First of all, you say that you cost a mere $1-2k more than the Remote
Security Testing (RST) packages. So if I have 5 offices, that's $5-10k
more expensive, etc... starts to add up, doesn't it?.
Next, let's say that I want this done every month, because I want to
make sure that a new system or new configuration hasn't been implemented
incorrectly. That's now $60-120k per year that you're costing me more
than the RST, right?
Then there is the cost of my people who have to be around while you're
doing your thing, their salaries. That's another $1-2k per month, or
$12-24k per year. So now we're up to $72-144k per year you're costing
Now to the risks that RST doesn't address, or so you say. You keep
referring to the ISP being taken out. If, as a previous poster pointed
out, I'm running from different netblocks around the world, the only ISP
that could be taken out and prove viable to the hacker would be the
customer's ISP. That means they (the hackers) have to take out the
customer ISP for every customer you have. Don't you think you're
over-emphasizing this risk? Let's be realistic here, Mom and Pop ISPs
might not be in a position to protect themselves from such exploits, but
the vast majority of business is not getting supplied by M&P, they're
getting it from a bigger entity with the resources to protect themselves
(hey, don't get me wrong here, its not like big ISPs never get hit, but
not as casually as you suggest hackers can to track your activities).

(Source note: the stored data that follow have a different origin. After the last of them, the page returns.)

/-! ## Combinatorics: closing the exits at the gate disconnects `Λ(n)` from infinity -/

/-- A walk leaving a set `R` has a first edge out of `R`, reached inside `R`. -/
theorem exists_exit_of_walk {V : Type*} {G H : SimpleGraph V} (hH : H ≤ G) (R : Set V) :
    ∀ {u v : V} (_ : H.Walk u v), u ∈ R → v ∉ R →
      ∃ b c, b ∈ R ∧ c ∉ R ∧ H.Adj b c ∧ (H ⊓ withinGraph G R).Reachable u b := by
  intro u v w
  induction w with
  | nil => intro hu hv; exact absurd hu hv
  | @cons a c _ hac w ih =>
    intro ha hv
    by_cases hc : c ∈ R
    · obtain ⟨b, e, hb, he, hbe, hr⟩ := ih hc hv
      refine ⟨b, e, hb, he, hbe, (SimpleGraph.Adj.reachable ?_).trans hr⟩
      rw [SimpleGraph.inf_adj, withinGraph_adj]
      exact ⟨hac, hH hac, ha, hc⟩
    · exact ⟨a, c, ha, hc, hac, SimpleGraph.Reachable.refl _⟩

/-- If every exit edge at the gate is closed then no site of `Λ(n)` percolates. -/
theorem not_mem_boxToInfinity {n N : ℕ} (hnN : n ≤ N) {ω : BondConfig (Site d)}
    (hω : ω ⊆ (zdGraph d).edgeSet) (hclosed : ω ∈ exitsClosed d N (gate d n N ω)) :
    ω ∉ boxToInfinity d n := by
  rintro ⟨x, hx, hinf⟩
  obtain ⟨y, hy, hyN⟩ := hinf.exists_notMem_finset (box d N)
  have hxN : x ∈ box d N := box_mono d hnN hx
  obtain ⟨w⟩ := (hy : (openGraph ω).Reachable x y)
  -- a configuration supported on `E(ℤ^d)` has its open graph inside `zdGraph d`
  have hle : openGraph ω ≤ zdGraph d := fun u v h =>
    (SimpleGraph.mem_edgeSet (zdGraph d)).1 (hω ((openGraph_adj ω u v).1 h).1)
  obtain ⟨b, c, hb, hc, hbc, hr⟩ :=
    exists_exit_of_walk hle (↑(box d N) : Set (Site d)) w
      (Finset.mem_coe.2 hxN) (fun h => hyN (Finset.mem_coe.1 h))
  have hGadj : (zdGraph d).Adj b c := hle hbc
  have hb_gate : b ∈ gate d n N ω := by
    rw [mem_gate_iff, mem_innerBoundary_iff, mem_linkedToBox_iff]
    exact ⟨⟨Finset.mem_coe.1 hb, c, fun h => hc (Finset.mem_coe.2 h), hGadj⟩,
      x, hx, mem_openClusterIn_iff.2 hr.symm⟩
  have hedge : s(b, c) ∈ exitEdges d N (gate d n N ω) :=
    mem_exitEdges_iff.2 ⟨b, hb_gate, c, ⟨hGadj, fun h => hc (Finset.mem_coe.2 h)⟩, rfl⟩
  rw [openGraph_adj] at hbc
  exact hclosed _ hedge hbc.1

So while the risk of such an exploit, as you suggest, is not nil it is
also not a major factor in my risk assessment of doing RST. Wide-spread
compromise of my testing service is virtually impossible (since the
hacker would need monitoring code in hundreds of ISPs or on major
network backbone routers - which further minimizes the risk to those
customers of that backbone provider). Localized compromise of my efforts
is more likely (i.e. one particular ISP or network), but its highly
unlikely that this will exist for a protracted period of time without me
becoming aware of it (either through one of my customers getting hacked
following an RST, or information gained from the network providers
themselves). So where's the beef??
Then there are the RST services run by ISPs themselves. These services
are provided completely within networks controlled by the ISP itself,
between itself and its customer. No external networks involved, and they
have the ability to verify the integrity of their systems between
themselves and the client. This is a valid RST service in the model
you're condemning, but it's extremely unlikely that its susceptible to
the risk you state.
COPS services can be extremely valuable to customers to keep them
informed of patches and known vulnerabilities. While the order from on
high may come down to have a particular daemon patched, its difficult to
ensure that it has been done everywhere without such services. They can
be run internally, and in every good network there should be systems
dedicated to the tasks of performing COPS analysis regularly with
appropriate escalation procedures when the errors are not corrected, but
that's not viable for everyone. Paying a consultant to do this work is,
in many cases, a viable option and makes sense, but not in all cases or
So its fine for you to say that your service is better, but let's not
claim that every implementation of RST is a Bad Thing(tm) just to make
your marketing point. Some of them can be a Good Thing(tm), and are.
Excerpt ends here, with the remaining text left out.